In the ninth book in the Bluford young-adult series, a young Latino man walks away from violence—but at great personal cost.

In a large Southern California city, 16-year-old Martin Luna hangs out on the fringes of gang life. He’s disaffected, fatherless and increasingly drawn into the orbit of the older, rougher Frankie. When a stray bullet kills Martin’s adored 8-year-old brother, Huero, Martin seems to be heading into a life of crime. But Martin’s mother, determined not to lose another son, moves him to another neighborhood—the fictional town of Bluford, where he attends the racially diverse Bluford High. At his new school, the still-grieving Martin quickly makes enemies and gets into trouble. But he also makes friends with a kind English teacher and catches the eye of Vicky, a smart, pretty and outgoing Bluford student. Martin’s first-person narration supplies much of the book’s power. His dialogue is plain, but realistic and believable, and the authors wisely avoid the temptation to lard his speech with dated and potentially embarrassing slang.
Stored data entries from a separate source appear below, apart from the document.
import Literature.Analysis.FluidPDE.ElgindiSinRpowIntegral
import Literature.Analysis.FluidPDE.ElgindiTransportL2Coercivity
import HarnessLib

/-!
# The angular `L^∞` embedding of the weighted space ([ElgindiGhoulMasmoudi2021] Lemma 9.1)

Topic `Literature/Analysis/FluidPDE`. Proof file (everything proved, no definitions, no named
facts) on the proof path of the named fact
`Literature.Analysis.FluidPDE.Elgindi.ElgindiGhoulMasmoudi2021_stabilityCore`
(`ElgindiStabilityDecomposition.lean`). Elgindi–Ghoul–Masmoudi 2021 = arXiv:1910.14071, §9
Lemma 9.1 (p. 20 of the held text), first display:

> "For all `z`, we have `sup_θ|g(z,θ)|² ≤ (C/√(γ−1))∫₀^{π/2}|∂_θg(z,θ)|² sin(2θ)^{2−γ}dθ`."

The one-dimensional inequality, for `C¹` functions compactly supported inside `(0, π/2)` (the
test-function class of the coercivity files) and `1 < γ ≤ 2`, by `g(θ) = ∫₀^θ g'`, Cauchy–Schwarz
with the weight `sin(2t)^{2−γ}` and `∫₀^{π/2}sin(2t)^{γ−2}dt ≤ π/(γ−1)`
(`integral_sin_two_mul_rpow_le`): `g(θ)² ≤ (π/(γ−1))∫₀^{π/2}g'²sin(2t)^{2−γ}dt`
(`sq_le_integral_sq_deriv_angular`). The printed dependence `C/√(γ−1)` is not reproduced by this
argument; we prove and state the constant `π/(γ−1)` that it yields (the printed proofs of
[EGM] §9 only use "a constant depending on `γ`" at this point).
-/

noncomputable section

open MeasureTheory Set Real Filter intervalIntegral
open _root_.Topology

namespace Literature.Analysis.FluidPDE

namespace Elgindi

/-- A compactly supported function with support inside `(0, π/2)` vanishes below some `a > 0`. [folklore] -/
theorem exists_pos_forall_lt_eq_zero_Ioo {g : ℝ → ℝ} (hs : HasCompactSupport g) (hsub : tsupport g ⊆ Ioo 0 (π / 2)) :
    ∃ a : ℝ, 0 < a ∧ ∀ s, s < a → g s = 0 := by
  rcases (tsupport g).eq_empty_or_nonempty with he | hne
  · exact ⟨1, one_pos, fun s _ => image_eq_zero_of_notMem_tsupport (by rw [he]; simp)⟩
  · obtain ⟨m, hm, hmin⟩ := hs.isCompact.exists_isMinOn hne continuous_id.continuousOn
    exact ⟨m, (hsub hm).1, fun s hs' => image_eq_zero_of_notMem_tsupport fun h => absurd (hmin h) (by simpa using hs')⟩

/-- **The angular `L^∞` embedding** (EGM Lemma 9.1, first inequality, with the constant
`π/(γ−1)`): for `1 < γ ≤ 2`, `g ∈ C¹(ℝ)` compactly supported inside `(0, π/2)` and every `θ`,
`g(θ)² ≤ (π/(γ−1))·∫_{(0,π/2)} g'(t)²sin(2t)^{2−γ}dt`. [cite: ElgindiGhoulMasmoudi2021, §9 Lemma 9.1 (p. 20 of arXiv:1910.14071)] -/
theorem sq_le_integral_sq_deriv_angular {γ : ℝ} (hγ1 : 1 < γ) (hγ2 : γ ≤ 2) {g : ℝ → ℝ} (hg : ContDiff ℝ 1 g)
    (hs : HasCompactSupport g) (hsub : tsupport g ⊆ Ioo 0 (π / 2)) (θ : ℝ) :
    g θ ^ 2 ≤ π / (γ - 1) * ∫ t in Ioo 0 (π / 2), deriv g t ^ 2 * Real.sin (2 * t) ^ (2 - γ) := by
  have hgc : Continuous g := hg.continuous
  have hdc : Continuous (deriv g) := hg.continuous_deriv le_rfl
  have hd : Differentiable ℝ g := hg.differentiable (by simp)
  obtain ⟨a, ha, hga⟩ := exists_pos_forall_lt_eq_zero_Ioo hs hsub
  have hg0 : g 0 = 0 := hga 0 ha
  -- the weighted integrand `Φ = g'·sin^{(2−γ)/2}` and the weight `ψ = sin^{(γ−2)/2}` on `(0, π/2)`
  set r : ℝ := γ - 2 with hr
  have hr1 : -1 < r := by rw [hr]; linarith
  have hr0 : r ≤ 0 := by rw [hr]; linarith
  have hW : IntegrableOn (fun t : ℝ => Real.sin (2 * t) ^ r) (Ioo 0 (π / 2)) := integrableOn_sin_two_mul_rpow hr1 hr0
  have hWle : ∫ t in Ioo 0 (π / 2), Real.sin (2 * t) ^ r ≤ π / (γ - 1) := by
    have := integral_sin_two_mul_rpow_le hr1 hr0
    rw [show r + 1 = γ - 1 by rw [hr]; ring] at this
    exact this
  -- the global weighted integral of `g'²`
  have hB : IntegrableOn (fun t => deriv g t ^ 2 * Real.sin (2 * t) ^ (2 - γ)) (Ioo 0 (π / 2)) := by
    have hc : ContinuousOn (fun t => deriv g t ^ 2 * Real.sin (2 * t) ^ (2 - γ)) (Icc 0 (π / 2)) :=
      ((hdc.pow 2).continuousOn).mul (ContinuousOn.rpow_const (by fun_prop) fun t _ => Or.inr (by linarith))
    exact (hc.integrableOn_compact isCompact_Icc).mono_set Ioo_subset_Icc_self
  have hBnn : 0 ≤ ∫ t in Ioo 0 (π / 2), deriv g t ^ 2 * Real.sin (2 * t) ^ (2 - γ) :=
    setIntegral_nonneg measurableSet_Ioo fun t ht => mul_nonneg (sq_nonneg _)
      (Real.rpow_nonneg (Real.sin_pos_of_pos_of_lt_pi (by linarith [ht.1]) (by linarith [ht.2])).le _)
  -- outside `(0, π/2)` the function vanishes
  by_cases hθ : θ ∈ Ioo 0 (π / 2)
  swap
  · have : g θ = 0 := image_eq_zero_of_notMem_tsupport fun h => hθ (hsub h)
    rw [this]
    have : 0 ≤ π / (γ - 1) := div_nonneg Real.pi_pos.le (by linarith)
    simpa using mul_nonneg this hBnn
  -- `g θ = ∫_{(0,θ]} g' = ∫_{(0,θ)} Φ ψ`
  have hFTC : g θ = ∫ t in Ioo 0 θ, deriv g t := by
    rw [← integral_Ioc_eq_integral_Ioo, ← intervalIntegral.integral_of_le hθ.1.le,
      intervalIntegral.integral_deriv_eq_sub (fun s _ => hd s) (hdc.intervalIntegrable _ _), hg0, sub_zero]
  set Φ : ℝ → ℝ := fun t => deriv g t * Real.sin (2 * t) ^ ((2 - γ) / 2) with hΦ
  set ψ : ℝ → ℝ := fun t => Real.sin (2 * t) ^ (r / 2) with hψ
  have hsin : ∀ t ∈ Ioo 0 (π / 2), 0 < Real.sin (2 * t) := fun t ht =>
    Real.sin_pos_of_pos_of_lt_pi (by linarith [ht.1]) (by linarith [ht.2])
  have hsub' : Ioo 0 θ ⊆ Ioo 0 (π / 2) := fun t ht => ⟨ht.1, ht.2.trans hθ.2⟩
  have hrepr : ∫ t in Ioo 0 θ, deriv g t = ∫ t in Ioo 0 θ, Φ t * ψ t := by
    refine setIntegral_congr_fun measurableSet_Ioo fun t ht => ?_
    have hs' := hsin t (hsub' ht)
    simp only [hΦ, hψ]
    rw [mul_assoc, ← Real.rpow_add hs', show (2 - γ) / 2 + r / 2 = 0 by rw [hr]; ring, Real.rpow_zero, mul_one]
  -- the squares
  have hΦ2 : ∀ t ∈ Ioo 0 (π / 2), Φ t ^ 2 = deriv g t ^ 2 * Real.sin (2 * t) ^ (2 - γ) := by
    intro t ht
    simp only [hΦ]
    rw [mul_pow, ← Real.rpow_natCast (Real.sin (2 * t) ^ ((2 - γ) / 2)) 2, ← Real.rpow_mul (hsin t ht).le]
    norm_num
  have hψ2 : ∀ t ∈ Ioo 0 (π / 2), ψ t ^ 2 = Real.sin (2 * t) ^ r := by
    intro t ht
    simp only [hψ]
    rw [← Real.rpow_natCast (Real.sin (2 * t) ^ (r / 2)) 2, ← Real.rpow_mul (hsin t ht).le]
    norm_num
  -- integrability on `(0, θ)`
  have hmΦ : AEStronglyMeasurable Φ (volume.restrict (Ioo 0 θ)) := by
    refine (ContinuousOn.mono ?_ hsub').aestronglyMeasurable measurableSet_Ioo
    exact hdc.continuousOn.mul (ContinuousOn.rpow_const (by fun_prop) fun t ht => Or.inl (hsin t ht).ne')
  have hmψ : AEStronglyMeasurable ψ (volume.restrict (Ioo 0 θ)) := by
    refine (ContinuousOn.mono ?_ hsub').aestronglyMeasurable measurableSet_Ioo
    exact ContinuousOn.rpow_const (by fun_prop) fun t ht => Or.inl (hsin t ht).ne'
  have iΦ2 : Integrable (fun t => Φ t ^ 2) (volume.restrict (Ioo 0 θ)) := by
    have h := (hB.mono_set hsub')
    refine (integrableOn_congr_fun (fun t ht => (hΦ2 t (hsub' ht))) measurableSet_Ioo).2 h
  have iψ2 : Integrable (fun t => ψ t ^ 2) (volume.restrict (Ioo 0 θ)) := by
    have h := (hW.mono_set hsub')
    refine (integrableOn_congr_fun (fun t ht => (hψ2 t (hsub' ht))) measurableSet_Ioo).2 h
  have iΦψ : Integrable (fun t => Φ t * ψ t) (volume.restrict (Ioo 0 θ)) := by
    -- `2|Φψ| ≤ Φ² + ψ²`
    refine Integrable.mono' (iΦ2.add iψ2) (hmΦ.mul hmψ) (Filter.Eventually.of_forall fun t => ?_)
    rw [Real.norm_eq_abs, abs_mul]
    simp only [Pi.add_apply]
    nlinarith [sq_nonneg (|Φ t| - |ψ t|), abs_nonneg (Φ t), abs_nonneg (ψ t), sq_abs (Φ t), sq_abs (ψ t)]
  have hCS := sq_integral_mul_le iΦ2 iψ2 iΦψ
  -- compare the factors with the global quantities
  have hA : ∫ t in Ioo 0 θ, Φ t ^ 2 ≤ ∫ t in Ioo 0 (π / 2), deriv g t ^ 2 * Real.sin (2 * t) ^ (2 - γ) := by
    rw [setIntegral_congr_fun measurableSet_Ioo fun t ht => hΦ2 t (hsub' ht)]
    exact setIntegral_mono_set hB (by
      rw [EventuallyLE, ae_restrict_iff' measurableSet_Ioo]
      exact Filter.Eventually.of_forall fun t ht => mul_nonneg (sq_nonneg _) (Real.rpow_nonneg (hsin t ht).le _))
      (ae_of_all _ hsub')
  have hBψ : ∫ t in Ioo 0 θ, ψ t ^ 2 ≤ π / (γ - 1) := by
    rw [setIntegral_congr_fun measurableSet_Ioo fun t ht => hψ2 t (hsub' ht)]
    refine le_trans ?_ hWle
    exact setIntegral_mono_set hW (by
      rw [EventuallyLE, ae_restrict_iff' measurableSet_Ioo]
      exact Filter.Eventually.of_forall fun t ht => Real.rpow_nonneg (hsin t ht).le _) (ae_of_all _ hsub')
  have hψnn : 0 ≤ ∫ t in Ioo 0 θ, ψ t ^ 2 := integral_nonneg fun t => sq_nonneg _
  rw [hFTC, hrepr]
  calc (∫ t in Ioo 0 θ, Φ t * ψ t) ^ 2 ≤ (∫ t in Ioo 0 θ, Φ t ^ 2) * ∫ t in Ioo 0 θ, ψ t ^ 2 := hCS
    _ ≤ (∫ t in Ioo 0 (π / 2), deriv g t ^ 2 * Real.sin (2 * t) ^ (2 - γ)) * (π / (γ - 1)) :=
        mul_le_mul hA hBψ hψnn hBnn
    _ = π / (γ - 1) * ∫ t in Ioo 0 (π / 2), deriv g t ^ 2 * Real.sin (2 * t) ^ (2 - γ) := by rw [mul_comm]

end Elgindi

end Literature.Analysis.FluidPDE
The author draws a vivid and affecting picture of Martin’s pain and confusion, bringing a tight-lipped teenager to life. In fact, Martin’s character is so well drawn that when he realizes the truth about his friend Frankie, readers won’t feel as if they are watching an after-school special, but as though they are observing the natural progression of Martin’s personal growth. This short novel appears to be aimed at urban teens who don’t often see their neighborhoods portrayed in young-adult fiction, but its sophisticated characters and affecting story will likely have much wider appeal.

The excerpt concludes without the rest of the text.